What so big about Hadoop?

The Real Reason Hadoop Is Such A Big Deal In Big Data Hadoop is the poster child for Big Data, so much so that the open source data platform has become practically synonymous with the wildly popular term for storing and analyzing huge sets of information.

While Hadoop is not the only Big Data game in town, the software has had a remarkable impact. But exactly why has Hadoop been such a major force in Big Data? What makes this software so damn special – and so important?

Sometimes the reasons behind something success can be staring you right in the face. For Hadoop, the biggest motivator in the market is simple: Before Hadoop, data storage was expensive.

Hadoop, however, lets you store as much data as you want in whatever form you need, simply by adding more servers to a Hadoop cluster. Each new server (which can be commodity x86 machines with relatively small price tags) adds more storage and more processing power to the overall cluster. This makes data storage with Hadoop far less costly than prior methods of data storage.

datacenter

Spendy Storage Created The Need For Hadoop We’re not talking about data storage in terms of archiving… that’s just putting data onto tape.
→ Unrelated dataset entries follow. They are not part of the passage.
open scoped Classical in
/-- **Möbius over `g ∣ β̂`**: `S(b/q; C) = ∑_{g ≤ M} μ(g) A_g` when every `β̂ ∈ C` is nonzero with
`h.c.f.(β̂) ≤ M`. [cite: HeathBrownActa2001, §13 (13.6)] -/
theorem Sfrac_Fprim_eq_sum_moebius {C : Finset (ℤ × ℤ × ℤ)} (hC0 : ∀ v ∈ C, v ≠ 0) {M : ℕ}
    (hM : ∀ v ∈ C, hcf3 v ≤ M) (q : ℕ) (b : ℤ × ℤ × ℤ) :
    Sfrac (Fprim X τ m) C q b = ∑ g ∈ Icc 1 M, (μ g : ℂ) * Ag X τ m C q b g := by
  classical
  -- expand `F'`
  have hF : ∀ v ∈ C, (Fprim X τ m v : ℂ) =
      (∑ g ∈ (Icc 1 M).filter (fun g : ℕ => DvdVec (g : ℤ) v), (μ g : ℂ)) *
        (fWeight X τ m (Ideal.span {coordElt v}) : ℂ) := by
    intro v hv
    have hdiv : (hcf3 v).divisors = (Icc 1 M).filter (fun g : ℕ => DvdVec (g : ℤ) v) := by
      ext g
      rw [Nat.mem_divisors, mem_filter, mem_Icc, ← natCast_dvd_hcf3_iff]
      have h0 : hcf3 v ≠ 0 := fun h => hC0 v hv ((hcf3_eq_zero_iff v).mp h)
      constructor
      · rintro ⟨hd, -⟩
        exact ⟨⟨Nat.pos_of_dvd_of_pos hd (Nat.pos_of_ne_zero h0), (Nat.le_of_dvd (Nat.pos_of_ne_zero h0) hd).trans (hM v hv)⟩, hd⟩
      · rintro ⟨-, hd⟩; exact ⟨hd, h0⟩
    have hind := indicator_prim_eq_sum_moebius v
    rw [hdiv] at hind
    rw [Fprim]
    split_ifs with hp
    · rw [if_pos hp] at hind
      have : (∑ g ∈ (Icc 1 M).filter (fun g : ℕ => DvdVec (g : ℤ) v), (μ g : ℂ)) = 1 := by
        have h := congrArg (fun x : ℝ => (x : ℂ)) hind
        push_cast at h
        exact h.symm
      rw [this, one_mul]
    · rw [if_neg hp] at hind
      have : (∑ g ∈ (Icc 1 M).filter (fun g : ℕ => DvdVec (g : ℤ) v), (μ g : ℂ)) = 0 := by
        have h := congrArg (fun x : ℝ => (x : ℂ)) hind
        push_cast at h
        exact h.symm
      rw [this, zero_mul]; simp
  calc Sfrac (Fprim X τ m) C q b
      = ∑ v ∈ C, (∑ g ∈ (Icc 1 M).filter (fun g : ℕ => DvdVec (g : ℤ) v), (μ g : ℂ)) *
          ((fWeight X τ m (Ideal.span {coordElt v}) : ℂ) * LargeSieve.e ((dot3 b v : ℤ) / (q : ℝ))) := by
        rw [Sfrac]
        refine sum_congr rfl fun v hv => ?_
        rw [hF v hv]; ring
    _ = ∑ v ∈ C, ∑ g ∈ Icc 1 M, (if DvdVec (g : ℤ) v then (μ g : ℂ) *
          ((fWeight X τ m (Ideal.span {coordElt v}) : ℂ) * LargeSieve.e ((dot3 b v : ℤ) / (q : ℝ))) else 0) := by
        refine sum_congr rfl fun v _ => ?_
        rw [sum_filter, sum_mul]
        refine sum_congr rfl fun g _ => ?_
        split_ifs <;> simp
    _ = ∑ g ∈ Icc 1 M, ∑ v ∈ C, (if DvdVec (g : ℤ) v then (μ g : ℂ) *
          ((fWeight X τ m (Ideal.span {coordElt v}) : ℂ) * LargeSieve.e ((dot3 b v : ℤ) / (q : ℝ))) else 0) :=
        Finset.sum_comm
    _ = ∑ g ∈ Icc 1 M, (μ g : ℂ) * Ag X τ m C q b g := by
        refine sum_congr rfl fun g _ => ?_
        rw [Ag, sum_filter, mul_sum]
        refine sum_congr rfl fun v _ => ?_
        split_ifs <;> simp
import Literature.AlgebraicGeometry.Hyperkaehler.K3HilbertType
import Literature.AlgebraicGeometry.Motives.Jacobian
import HarnessLib

/-!
# Hyperkähler manifolds of generalized Kummer type (`Kumⁿ`-type)

Layer `Literature/AlgebraicGeometry/Hyperkaehler`. Definition request D1 of the Hodge-ladder stage-4
scoping (run/shared/lean/pub/hodge-director/STAGE4-ABELIAN-MOTIVIC-TYPE.md §10): the predicate
"`X` is of `Kumⁿ`-type" — `X` is deformation equivalent to Beauville's generalized Kummer variety
`Kⁿ(A) ⊂ A^[n+1]` of an abelian surface `A` — so that the printed Hodge-conjecture THEOREMS for
`Kum²`- and `Kum³`-type (Floccari–Varesco 2024 Cor. 1.2; Floccari 2023 Thm. 1.1) can be recorded on the
tree's real carriers, exactly as `IsOfK3HilbertType` (file `K3HilbertType`) serves Markman 2024.

## Sources (read; PDF pages of the materialised texts)

* A. Beauville, *Variétés kählériennes dont la première classe de Chern est nulle*, J. Differential
  Geom. 18 (1983), §7 p. 769 (PDF p. 15), verbatim: "Soient maintenant `A` un tore complexe de
  dimension `2`, et `r` un entier positif. […] Considérons l'application `s : A^(r+1) → A` définie par
  `s([p₀] + … + [p_r]) = Σ pᵢ`. Par composition avec `ε` [the Hilbert–Chow morphism
  `A^[r+1] → A^(r+1)`] on en déduit un morphisme `S : A^[r+1] → A`. Observons que le groupe `A` agit
  sur `A^[r+1]` par translations, et sur `A` par la loi d'opération `(t, x) ↦ x + (r + 1)t`;
  l'application `S` est équivariante par rapport à ces deux actions. Il en résulte que `S` est lisse
  et que ses fibres sont isomorphes entre elles. On note `K_r` la variété lisse `S⁻¹(0)`. On
  remarquera que `K₁` n'est autre que la surface de Kummer associée à `A`." Footnote 2 (same page):
  "Plus précisément, le morphisme `S` est « isotrivial »: on a un diagramme cartésien
  `A × K_r → A^[r+1]` au-dessus de `(r+1) : A → A`." Proof of Prop. 8 (same page): "l'homomorphisme
  `S_* : π₁(A^[r+1]) → π₁(A)` est bijectif" (so `S` induces an isomorphism on `H₁(·, ℤ)`: `S` is the
  Albanese map of `A^[r+1]`). Prop. 7 (p. 769): `K_r` is holomorphic symplectic; Prop. 8: `K_r` is
  simply connected and, for `r ≥ 2`, `H²(K_r, ℂ) = j(H²(A, ℂ)) ⊕ ℂ·[F]`; Théorème 4 (p. 771, PDF
  p. 17): "Soit `A` un tore complexe (de dimension `2`) générique [the generic tori include the abelian
  surfaces, loc. cit.]. Alors la variété `K_r` associée à `A` est une variété kählérienne symplectique
  irréductible, de dimension `2r`"; Remarque (p. 771): `b₂(K_r) = 7`.
* S. Floccari, *The Hodge and Tate conjectures for hyper-Kähler sixfolds of generalized Kummer type*
  (arXiv:2308.02267, 2023), §1 Outline: "The manifolds of `Kumⁿ`-type are by definition deformation
  equivalent to Beauville's generalized Kummer variety `Kⁿ(A)` on an abelian surface `A`"; §2.1:
  "`K³(A) := (Σ ∘ ν)⁻¹(0)`", `ν` the Hilbert–Chow morphism, `Σ` the summation map, "the composition
  `Σ ∘ ν : A^[4] → A` is an isotrivial fibration".
* S. Floccari, M. Varesco, *Algebraic cycles on hyper-Kähler varieties of generalized Kummer type*
  (arXiv:2308.04865, Math. Ann. 2024), §1: "`X` is a hyper-Kähler variety of generalized Kummer type
  of dimension `2n` if it is a projective deformation of [the] `2n`-dimensional generalized Kummer
  variety. We will say that `X` is of `Kumⁿ`-type."
* J. S. Milne, *Jacobian Varieties* (1986), Prop. 6.4 / Remark 6.5 (the Albanese property through the
  difference map), as rendered points-free in the tree's `Motives.Jacobian`.

## Rendering (tree carriers) and design

The obstacle named in the scoping document is Beauville's morphism `S = Σ ∘ ν : A^[n+1] → A`: the
tree has Hilbert schemes of points by their universal property (`HilbertScheme.IsHilbertSchemeOfPoints`)
but neither the Hilbert–Chow morphism nor symmetric products.  We do NOT construct `S`.  Instead we
use the two printed facts quoted above — `S` is the ALBANESE map of `A^[n+1]` (`S_*` bijective on
`π₁`) and `S` is ISOTRIVIAL (all its fibres are isomorphic to `K_n = S⁻¹(0)`) — and the tree's
points-free Albanese structure `Motives.Jacobian H` (an abelian variety `𝒜.J` with a difference map
`𝒜.diff : H ⊗ H ⟶ 𝒜.J.X`, `(x, y) ↦ alb(x) − alb(y)`, universal for morphisms `H ⊗ H → A'` trivial on
the diagonal; the structure is stated there for curves but its fields are the Albanese property of
any proper variety, by rigidity of morphisms from products into abelian varieties), which for
`H = A^[n+1]` is `(A, (x, y) ↦ S(x) − S(y))` up to unique isomorphism (`Jacobian.uniqueUpToIso`).
Hence, for ANY point `x₀ ∈ H(ℂ)`, the scheme-theoretic fibre over `0` of
`s₀ := 𝒜.diff ∘ (id, x₀) : H → 𝒜.J.X`, `x ↦ alb(x) − alb(x₀)`, is `S⁻¹(S(x₀)) ≅ K_n(A)` (Beauville's
cartesian diagram: translation by `t` with `(n+1)t = S(x₀)` carries `S⁻¹(0)` isomorphically onto
`S⁻¹(S(x₀))`).  This gives:

* `IsGeneralizedKummerVarietyOf n A K` — **`K` is a generalized Kummer variety `Kⁿ(A)` of the abelian
  variety `A`**: there are a Hilbert scheme of `n + 1` points `(H, Ξ)` of `A.X` over `ℂ`
  (`IsHilbertSchemeOfPoints (n + 1) A.X H Ξ`) which is smooth projective of dimension `2(n+1)`
  (`Motives.IsSmoothProjective (2 * (n + 1)) H` — Grothendieck/Fogarty for `A^[n+1]`, a theorem about
  the witness recorded as a clause, as in `IsOfK3HilbertType`), an Albanese datum `𝒜 : Motives.Jacobian H`,
  a point `x₀ : 𝟙_ ⟶ H` (`𝟙_ = Spec ℂ`), and a morphism `j : K ⟶ H` making `K` the PULL-BACK of the
  unit section `1 : 𝟙_ ⟶ 𝒜.J.X` along `s₀ = lift (𝟙 H) (toUnit H ≫ x₀) ≫ 𝒜.diff`
  (`CategoryTheory.IsPullback j (toUnit K) s₀ 1`; pull-backs in `Over (Spec ℂ)` are fibre products of
  schemes, so `K` is the scheme-theoretic fibre `s₀⁻¹(0)`).
* `IsOfGeneralizedKummerType n X` — **`X` is of `Kumⁿ`-type**: there are an abelian SURFACE `A`
  (`A.dim = 2`) and a generalized Kummer variety `K` of `A` in the above sense, smooth projective of
  dimension `2n` (`Motives.IsSmoothProjective (2 * n) K`: Beauville §7 "`S` est lisse" and Théorème 4
  — again a theorem about the witness), with `X` deformation equivalent to `K` in dimension `2n`
  (`AreDeformationEquivalent (2 * n) K X`: chains of proper holomorphic submersions over connected
  bases between analytifications, file `OGradySixType`).  As for `IsOfK3HilbertType`: no smoothness
  clause and no IHS clause ON `X` (companion hypothesis `Motives.IsSmoothProjective (2 * n) X` in every
  printed statement; IHS is a consequence, Beauville Théorème 4 with Prop. 9); abelian surfaces
  instead of Beauville's generic `2`-tori give the same deformation class (the class is connected and
  contains the `Kⁿ(A)` of abelian surfaces — Floccari's and Floccari–Varesco's wording quoted above
  takes `A` an abelian surface).

Junk analysis.  `∃ A, ∃ (H, Ξ), ∃ 𝒜` — were no Hilbert scheme or no Albanese datum to exist the
predicates are `False` (safe side); non-vacuity is `of_hodgeModel` below modulo those existence
theorems.  The choice of `x₀` is immaterial by isotriviality (above).  Small `n`: `n = 1` gives the
deformations of the Kummer surface `K¹(A) = Km(A)` (Beauville: "`K₁` n'est autre que la surface de
Kummer"), i.e. K3 surfaces; `n = 0` gives `K⁰(A) = S⁻¹(0) ⊂ A^[1] = A`, a point.  Beauville's `b₂ = 7`
and the BBF lattice `U^{⊕3} ⊕ ⟨-2(n+1)⟩` are theorems about the class, not clauses.

## API (all proved)

`isGeneralizedKummerVarietyOf_iff`, `isOfGeneralizedKummerType_iff` (unfolding);
`IsGeneralizedKummerVarietyOf.exists_comm` (the fibre square commutes: `j ≫ s₀ = toUnit K ≫ 1`);
`IsOfGeneralizedKummerType.of_areDeformationEquivalent_self`, `.of_hodgeModel` (**`Kⁿ(A)` itself is
of `Kumⁿ`-type** once it carries a Hodge model — non-vacuity modulo the existence theorems),
`.exists_abelianSurface`, `.exists_model` (symmetric form with the smooth projective model in hand).

## Not here (theorems to be cited AGAINST these definitions; no named facts are introduced)

Existence/projectivity/smoothness of `A^[n+1]` and of its Albanese; Beauville's Prop. 7–8 and
Théorème 4 (`Kⁿ(A)` is a projective IHS variety of dimension `2n`, simply connected, `b₂ = 7`); the
Hilbert–Chow morphism and the identification of `s₀⁻¹(0)` with `(Σ ∘ ν)⁻¹(0)`; monodromy and
period theory of `Kumⁿ`-type (Markman 2023, Mongardi); the Hodge-conjecture theorems for `Kum²`/`Kum³`
(recorded as named facts in `Hyperkaehler/GeneralizedKummerTypeHodgeConjecture`).
-/

noncomputable section

open CategoryTheory MonoidalCategory CartesianMonoidalCategory
open Literature.AlgebraicGeometry.HilbertScheme

namespace Literature.AlgebraicGeometry.Hyperkaehler

open scoped MonObj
Companies need to store increasingly large amounts of data and be able to easily get to it for a wide variety of purposes. That kind of data storage was, in the days before Hadoop, pricey.

And, oh what data there is to store. Enterprises and smaller businesses are trying to track a slew of data sets: emails, search results, sales data, inventory data, customer data, click-throughs on websites… all of this and more is coming in faster than ever before, and trying to manage it all in a relational database management system (RDBMS) is a very expensive proposition.

Historically, organizations trying to manage costs would sample that data down to a smaller subset. This down-sampled data would automatically carry certain assumptions, number one being that some data is more important than other data. For example, a company depending on e-commerce data might prioritize its data on the (reasonable) assumption that credit card data is more important than product data, which in turn would be more important than click-through data.

Assumptions Can Change

That’s fine if your business is based on a single set of assumptions. But what what happens if the assumptions change? Any new business scenarios would have to use the down-sampled data still in storage, the data retained based on the original assumptions. The raw data would be long gone, because it was too expensive to keep around. That’s why it was down-sampled in the first place. Expensive RDBMS-based storage also led to data being siloed within an organization. Sales had its data, marketing had its data, accounting had its own data and so on. Worse, each department may have down-sampled its data based on its own assumptions. That can make it very difficult (and misleading) to use the data for company-wide decisions.

More Hadoop Benefits

Hadoop also lets companies store data as it comes in – structured or unstructured – so you don’t have to spend money and time configuring data for relational databases and their rigid tables. Since Hadoop can scale so easily, it can also be the perfect platform to catch all the data coming from multiple sources at once. Hadoop’s most touted benefit is its ability to store data much more cheaply than can be done with RDBMS software. But that’s only the first part of the story. The capability to catch and hold so much data so cheaply means businesses can use all of their data to make more informed decisions.